After deciding to return to school for an advanced degree, Yeatman received an offer that was too good to pass up: London. Unilever, the British/Dutch consumer products giant and one of her previous employer's largest clients worldwide, needed help in Russia and other former Soviet states. Yeatman jumped at the chance to return to Europe, a place she had fallen in love with during her first trip there at the age of 13.

Traveling extensively throughout Europe and Asia, travels that would serve as the basis for the book she co-authored with Stacie Berdan titled "Get Ahead by Going Abroad: A Woman's Guide to Fast-Track Career Success" (Harper Collins), Yeatman eventually would return to the U.S. with Unilever.

From there, Yeatman moved to Chicago-based Kraft Foods where she serves as a top advisor to CEO Irene Rosenfeld. In addition to being a Fortune 100 company, Kraft also allows her time to spend with her family, which supplanted her career as her top priority after the birth of her daughter.

During her career, Yeatman told UW-Parkside students she found seven common qualities of successful people. These included vision and courage: "You have to know what you want," she said of the former characteristic, adding, "and don't chicken out" about the latter.

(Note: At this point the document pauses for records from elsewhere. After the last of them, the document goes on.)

import Literature.Probability.RandomPlanarGeometry.HexSAWBrickWallStrip
import Mathlib.Analysis.SpecialFunctions.Pow.Real
import Mathlib.Analysis.SpecialFunctions.Pow.Continuity
import HarnessLib

/-!
# Honeycomb strips with a surface fugacity: the partition functions `C_{T,n}(y,1)` and the growth rates `μ_T(y)`

Topic `Literature/Probability/RandomPlanarGeometry` (continues `HexSAWBrickWallStrip.lean` — the row strips
`S_T = ℤ × {0,…,T}` of the brick wall (honeycomb lattice), `HexBW.stripPairs T n` (starting site in the cross-section,
translate), `HexBW.stripCount`, `HexBW.stripConnectiveConstant`).  Source: N. R. Beaton, M. Bousquet-Mélou, J. de Gier,
H. Duminil-Copin, A. J. Guttmann, *The critical fugacity for surface adsorption of self-avoiding walks on the honeycomb
lattice is `1 + √2`*, Comm. Math. Phys. 326 (2014), arXiv:1109.0358v5, §3.2 (pp. 10–11): "Let `c_{T,n}(i,j)` be the number of
`n`-step walks in a strip of height `T` with `i` vertices in the bottom line and `j` vertices in the top line … The
associated partition function is given by `C_{T,n}(y,z) = Σ_{i,j} c_{T,n}(i,j) y^i z^j`", Proposition 6 ("`lim C_{T,n}(y,z)^{1/n}
=: μ_T(y,z)` … `μ_T(y,z) = μ_T(z,y)`, and so, in particular, `μ_T(y,1) = μ_T(1,y)`") and Proposition 7 ("For `y > 0`,
we have `μ_T(1,y) < μ_{T+1}(1,y)`").  Here the walks are the translation classes of `HexSAWBrickWallStrip.lean` (both
cosets, any start in the cross-section — not rooted at a mid-edge below the strip as printed; the growth rates agree by
the usual unfolding argument, which is not formalised here — except at `y = 1`, where `HexBW.stripMuY_one` of
`HexSAWBrickWallStripFugacityStrict.lean` identifies `μ_T(1)` with the tree's `HexBW.stripConnectiveConstant T`) and the
surface weight sits on the BOTTOM row `0`; "the strip `S_T`" is the lane's brick-wall strip of `T + 1` rows (no numerical
identification with the printed height is asserted).  The existence mechanism here is the OTHER printed one: Madras–Slade
§8.2, (8.2.2)–(8.2.3) p. 267 (sub-multiplicativity over translation classes, then Lemma 1.2.2 p. 9), in weighted form.
Label (lane «pcv-sawmu», lit-1 gen 13): CONSOLIDATION of Proposition 6's existence statement by a different
(elsewhere-printed) proof.

## Main definitions and statements (namespace `Literature.Probability.RandomPlanarGeometry.SAW.HexBW`, all PROVED)

* `bottomVisits a υ n` (`= i`, the number of vertices of the placed walk in the bottom row), `stripZ T n y = C_{T,n}(y,1)`
  over translation classes, `yK y = max 1 y⁻¹`;
* **`stripZ_add_le`** — `C_{T,N+M}(y) ≤ max(1, y⁻¹) · C_{T,N}(y) · C_{T,M}(y)` (the split vertex is counted twice);
* `stripMuY T y = μ_T(y,1) := inf_N (max(1,y⁻¹) C_{T,N}(y))^{1/N}`, **`tendsto_stripZ_rpow`** (`C_{T,n}(y)^{1/n} → μ_T(y)`,
  Fekete), `pow_stripMuY_le` (`μ_T(y)ⁿ ≤ max(1,y⁻¹) C_{T,n}(y)`), `stripMuY_pos`, `one_le_stripMuY_succ` (`1 ≤ μ_{T+1}(y)`),
  `stripMuY_mono` (nondecreasing in `T`).

The strict inequality of Proposition 7 for every `y > 0` is `HexSAWBrickWallStripFugacityStrict.lean`.
-/

noncomputable section
/-- **The computation behind Theorem 1.3 (i)**, for arbitrary subsets `𝒢_1 ⊆ (J^f : P_{Z_1})`,
`𝒢_2 ⊆ (J^g : P_{Z_2})`: if `q_1(a,b) ∈ J^f + ⟨P_{Z_1}⟩` for all `a, b ∈ 𝒢_1` (all lifts) and likewise for `q_2`
on `𝒢_2`, then `q(G,H) ∈ J^{f+g} + ⟨P_{Z_1}P_{Z_2}⟩` for all `G, H ∈ ⟨𝒢_1(x)⟩ + ⟨𝒢_2(y)⟩` and all lifts — expand
`G = Σ A_k a_k(x) + Σ A'_k a'_k(y)`, `H` likewise, by bilinearity; the four blocks are the four atomic cases of
(eqQFFjoin) (`macleanForm_inl_inl_sub_mem`, `…_inl_inr_mem`, `…_inr_inl_mem`, `…_inr_inr_sub_mem`), and the
given lifts are exchanged for the induced ones modulo `J^{f+g}` (`macleanForm_sub_macleanForm_mem_of_lifts'`).
"… by a direct computation in the generators of `J^{f+g,[J(Z_1,Z_2)]}` which are generators of either
`J^{f,[Z_1]}` or `J^{g,[Z_2]}`." [cite: DuqueFrancoVillaflor2025Join, Theorem 1.3 (i) (proof; = Theorem 4.1 (i) of arXiv v4)] -/
theorem macleanForm_join_mem_of_mem_span {d s₁ s₂ : ℕ} (hf : f.IsHomogeneous d) (hg : g.IsHomogeneous d)
    (hd : 2 ≤ d) (hJf : IsArtinianGorenstein (Ideal.span (Set.range fun i => pderiv i f)) s₁)
    (hJg : IsArtinianGorenstein (Ideal.span (Set.range fun j => pderiv j g)) s₂)
    {P₁ : MvPolynomial σ K} {P₂ : MvPolynomial τ K} {𝒢₁ : Set (MvPolynomial σ K)} {𝒢₂ : Set (MvPolynomial τ K)}
    (h𝒢₁ : ∀ a ∈ 𝒢₁, a ∈ (Ideal.span (Set.range fun i => pderiv i f)).colon {P₁})
    (h𝒢₂ : ∀ b ∈ 𝒢₂, b ∈ (Ideal.span (Set.range fun j => pderiv j g)).colon {P₂})
    (hq₁ : ∀ a ∈ 𝒢₁, ∀ b ∈ 𝒢₁, ∀ Q S : σ → MvPolynomial σ K,
      a * P₁ = ∑ i, Q i * pderiv i f → b * P₁ = ∑ i, S i * pderiv i f →
        macleanForm a b Q S ∈ Ideal.span (Set.range fun i => pderiv i f) ⊔ Ideal.span {P₁})
    (hq₂ : ∀ a ∈ 𝒢₂, ∀ b ∈ 𝒢₂, ∀ R T : τ → MvPolynomial τ K,
      a * P₂ = ∑ j, R j * pderiv j g → b * P₂ = ∑ j, T j * pderiv j g →
        macleanForm a b R T ∈ Ideal.span (Set.range fun j => pderiv j g) ⊔ Ideal.span {P₂})
    {G H : MvPolynomial (σ ⊕ τ) K}
    (hG : G ∈ (Ideal.span 𝒢₁).map (rename Sum.inl : MvPolynomial σ K →ₐ[K] MvPolynomial (σ ⊕ τ) K) ⊔
      (Ideal.span 𝒢₂).map (rename Sum.inr : MvPolynomial τ K →ₐ[K] MvPolynomial (σ ⊕ τ) K))
    (hH : H ∈ (Ideal.span 𝒢₁).map (rename Sum.inl : MvPolynomial σ K →ₐ[K] MvPolynomial (σ ⊕ τ) K) ⊔
      (Ideal.span 𝒢₂).map (rename Sum.inr : MvPolynomial τ K →ₐ[K] MvPolynomial (σ ⊕ τ) K))
    {𝒬 ℛ : σ ⊕ τ → MvPolynomial (σ ⊕ τ) K}
    (h𝒬 : G * (rename Sum.inl P₁ * rename Sum.inr P₂) = ∑ z, 𝒬 z * pderiv z (joinPoly f g))
    (hℛ : H * (rename Sum.inl P₁ * rename Sum.inr P₂) = ∑ z, ℛ z * pderiv z (joinPoly f g)) :
    macleanForm G H 𝒬 ℛ ∈ Ideal.span (Set.range fun z => pderiv z (joinPoly f g)) ⊔
      Ideal.span {rename Sum.inl P₁ * rename Sum.inr P₂} := by
  classical
  -- abbreviations
  set Jf := Ideal.span (Set.range fun i => pderiv i f) with hJfdef
  set Jg := Ideal.span (Set.range fun j => pderiv j g) with hJgdef
  set JF := Ideal.span (Set.range fun z => pderiv z (joinPoly f g)) with hJFdef
  set P : MvPolynomial (σ ⊕ τ) K := rename Sum.inl P₁ * rename Sum.inr P₂ with hPdef
  -- Koszul for f, g and f + g
  have hK₁ : HasKoszulSyzygies fun i => pderiv i f := hasKoszulSyzygies_pderiv_of_isArtinianGorenstein hf hd hJf
  have hK₂ : HasKoszulSyzygies fun j => pderiv j g := hasKoszulSyzygies_pderiv_of_isArtinianGorenstein hg hd hJg
  have hKF : HasKoszulSyzygies fun z => pderiv z (joinPoly f g) :=
    hasKoszulSyzygies_pderiv_joinPoly hf hg hd hJf hJg
  obtain ⟨n₁, A₁, a, ha, n₂, A₂, a', ha', rfl⟩ := exists_sum_eq_of_mem_map_span_sup hG
  obtain ⟨m₁, B₁, b, hb, m₂, B₂, b', hb', rfl⟩ := exists_sum_eq_of_mem_map_span_sup hH
  -- lifts of the generators
  have hl₁ : ∀ x ∈ 𝒢₁, ∃ Q : σ → MvPolynomial σ K, x * P₁ = ∑ i, Q i * pderiv i f := by
    intro x hx
    have hx' : x ∈ Jf.colon {P₁} := h𝒢₁ x hx
    rw [Submodule.mem_colon_singleton, smul_eq_mul] at hx'
    obtain ⟨Q, hQ⟩ := Ideal.mem_span_range_iff_exists_fun.mp hx'
    exact ⟨Q, hQ.symm⟩
  have hl₂ : ∀ y ∈ 𝒢₂, ∃ R : τ → MvPolynomial τ K, y * P₂ = ∑ j, R j * pderiv j g := by
    intro y hy
    have hy' : y ∈ Jg.colon {P₂} := h𝒢₂ y hy
    rw [Submodule.mem_colon_singleton, smul_eq_mul] at hy'
    obtain ⟨R, hR⟩ := Ideal.mem_span_range_iff_exists_fun.mp hy'
    exact ⟨R, hR.symm⟩
  choose Q hQ using fun k => hl₁ (a k) (ha k)
  choose R hR using fun k => hl₂ (a' k) (ha' k)
  choose S hS using fun l => hl₁ (b l) (hb l)
  choose T hT using fun l => hl₂ (b' l) (hb' l)
  -- the induced lifts of `G` and `H`
  set 𝒬₀ : σ ⊕ τ → MvPolynomial (σ ⊕ τ) K :=
    ∑ k, liftInl P₂ (A₁ k) (Q k) + ∑ k, liftInr P₁ (A₂ k) (R k) with h𝒬₀
  set ℛ₀ : σ ⊕ τ → MvPolynomial (σ ⊕ τ) K :=
    ∑ l, liftInl P₂ (B₁ l) (S l) + ∑ l, liftInr P₁ (B₂ l) (T l) with hℛ₀
  have h𝒬₀' : (∑ k, A₁ k * rename Sum.inl (a k) + ∑ k, A₂ k * rename Sum.inr (a' k)) * P =
      ∑ z, 𝒬₀ z * pderiv z (joinPoly f g) := by
    rw [h𝒬₀, add_mul]
    simp only [Pi.add_apply, add_mul, Finset.sum_add_distrib]
    rw [sum_mul_eq_sum_sum_lift Finset.univ (fun k _ => mul_eq_sum_liftInl (hQ k) P₂ (A₁ k)),
      sum_mul_eq_sum_sum_lift Finset.univ (fun k _ => mul_eq_sum_liftInr (hR k) P₁ (A₂ k))]
  have hℛ₀' : (∑ l, B₁ l * rename Sum.inl (b l) + ∑ l, B₂ l * rename Sum.inr (b' l)) * P =
      ∑ z, ℛ₀ z * pderiv z (joinPoly f g) := by
    rw [hℛ₀, add_mul]
    simp only [Pi.add_apply, add_mul, Finset.sum_add_distrib]
    rw [sum_mul_eq_sum_sum_lift Finset.univ (fun l _ => mul_eq_sum_liftInl (hS l) P₂ (B₁ l)),
      sum_mul_eq_sum_sum_lift Finset.univ (fun l _ => mul_eq_sum_liftInr (hT l) P₁ (B₂ l))]
  -- `q` with the given lifts ≡ `q` with the induced lifts (mod `J^{f+g}`)
  have hindep := macleanForm_sub_macleanForm_mem_of_lifts' hKF h𝒬 h𝒬₀' hℛ hℛ₀'
  -- `q` with the induced lifts: the four blocks
  have hmain : macleanForm (∑ k, A₁ k * rename Sum.inl (a k) + ∑ k, A₂ k * rename Sum.inr (a' k))
      (∑ l, B₁ l * rename Sum.inl (b l) + ∑ l, B₂ l * rename Sum.inr (b' l)) 𝒬₀ ℛ₀ ∈ JF ⊔ Ideal.span {P} := by
    rw [h𝒬₀, hℛ₀, macleanForm_add_left, macleanForm_add_right, macleanForm_add_right]
    refine Ideal.add_mem _ (Ideal.add_mem _ ?_ ?_) (Ideal.add_mem _ ?_ ?_)
    · -- (x, x)
      rw [macleanForm_sum_left]
      refine Ideal.sum_mem _ fun k _ => ?_
      rw [macleanForm_sum_right]
      refine Ideal.sum_mem _ fun l _ => ?_
      have h1 := macleanForm_inl_inl_sub_mem (g := g)
        (fun i => sub_mem_span_pderiv_of_lifts hK₁ (hQ k) (hS l) i) P₂ (A₁ k) (B₁ l)
      have h2 : A₁ k * B₁ l * rename Sum.inr P₂ * rename Sum.inl (macleanForm (a k) (b l) (Q k) (S l)) ∈
          JF ⊔ Ideal.span {P} := by
        rw [mul_assoc (A₁ k * B₁ l)]
        exact Ideal.mul_mem_left _ _
          (rename_inr_mul_rename_inl_mem_sup g P₂ (hq₁ _ (ha k) _ (hb l) _ _ (hQ k) (hS l)))
      have e := sub_add_cancel
        (macleanForm (A₁ k * rename Sum.inl (a k)) (B₁ l * rename Sum.inl (b l)) (liftInl P₂ (A₁ k) (Q k))
          (liftInl P₂ (B₁ l) (S l)))
        (A₁ k * B₁ l * rename Sum.inr P₂ * rename Sum.inl (macleanForm (a k) (b l) (Q k) (S l)))
      rw [← e]
      exact Ideal.add_mem _ (Ideal.mem_sup_left h1) h2
    · -- (x, y)
      rw [macleanForm_sum_left]
      refine Ideal.sum_mem _ fun k _ => ?_
      rw [macleanForm_sum_right]
      exact Ideal.sum_mem _ fun l _ => Ideal.mem_sup_left (macleanForm_inl_inr_mem (hQ k) (hT l) (A₁ k) (B₂ l))
    · -- (y, x)
      rw [macleanForm_sum_left]
      refine Ideal.sum_mem _ fun k _ => ?_
      rw [macleanForm_sum_right]
      exact Ideal.sum_mem _ fun l _ => Ideal.mem_sup_left (macleanForm_inr_inl_mem (hR k) (hS l) (A₂ k) (B₁ l))
    · -- (y, y)
      rw [macleanForm_sum_left]
      refine Ideal.sum_mem _ fun k _ => ?_
      rw [macleanForm_sum_right]
      refine Ideal.sum_mem _ fun l _ => ?_
      have h1 := macleanForm_inr_inr_sub_mem (f := f)
        (fun j => sub_mem_span_pderiv_of_lifts hK₂ (hR k) (hT l) j) P₁ (A₂ k) (B₂ l)
      have h2 : A₂ k * B₂ l * rename Sum.inl P₁ * rename Sum.inr (macleanForm (a' k) (b' l) (R k) (T l)) ∈
          JF ⊔ Ideal.span {P} := by
        rw [mul_assoc (A₂ k * B₂ l)]
        exact Ideal.mul_mem_left _ _
          (rename_inl_mul_rename_inr_mem_sup f P₁ (hq₂ _ (ha' k) _ (hb' l) _ _ (hR k) (hT l)))
      have e := sub_add_cancel
        (macleanForm (A₂ k * rename Sum.inr (a' k)) (B₂ l * rename Sum.inr (b' l)) (liftInr P₁ (A₂ k) (R k))
          (liftInr P₁ (B₂ l) (T l)))
        (A₂ k * B₂ l * rename Sum.inl P₁ * rename Sum.inr (macleanForm (a' k) (b' l) (R k) (T l)))
      rw [← e]
      exact Ideal.add_mem _ (Ideal.mem_sup_left h1) h2
  have e := sub_add_cancel
    (macleanForm (∑ k, A₁ k * rename Sum.inl (a k) + ∑ k, A₂ k * rename Sum.inr (a' k))
      (∑ l, B₁ l * rename Sum.inl (b l) + ∑ l, B₂ l * rename Sum.inr (b' l)) 𝒬 ℛ)
    (macleanForm (∑ k, A₁ k * rename Sum.inl (a k) + ∑ k, A₂ k * rename Sum.inr (a' k))
      (∑ l, B₁ l * rename Sum.inl (b l) + ∑ l, B₂ l * rename Sum.inr (b' l)) 𝒬₀ ℛ₀)
  rw [← e]
  exact Ideal.add_mem _ (Ideal.mem_sup_left hindep) hmain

Her other success requirements included passion ("You've got to really want it"), perseverance, authenticity, integrity, and humanity.

"Most of Wall Street's problems stem from the lack" of these traits, especially integrity and humanity, Yeatman said.

In closing, Yeatman offered students six action steps they could take to forge a brilliant career. "Be yourself," she advised, but "don't take yourself too seriously. Pursue your passion but be flexible."

She said they should refuse to allow anyone?themselves included?to get in the way of their success but to never mistake what they do for a living with their lives.

"And never stop learning," she concluded.

Following her two presentations, UW-Parkside School of Business and Technology Dean Fred Ebeid said he and the students who attended were impressed by Yeatman's energy and wealth of knowledge.

 "Her energy and enthusiasm really captured the students' attention. But what held their attention was her list of principles for career success, her emphasis on international experience, and her personal stories. Those things made her presentation so timely and relevant to students preparing to compete in the global economy of the 21st Century," Ebeid said. "Many of our students said the program was exceptional and said they appreciated the opportunity to interact with such a high-level executive." 

Perry Yeatman was the 15th business leader to serve as an Executive In Residence (EIR). Sponsored by UW-Parkside's School of Business and Technology, the EIR series gives students valuable career and personal insights and allows them to have an interactive dialogue with major business figures.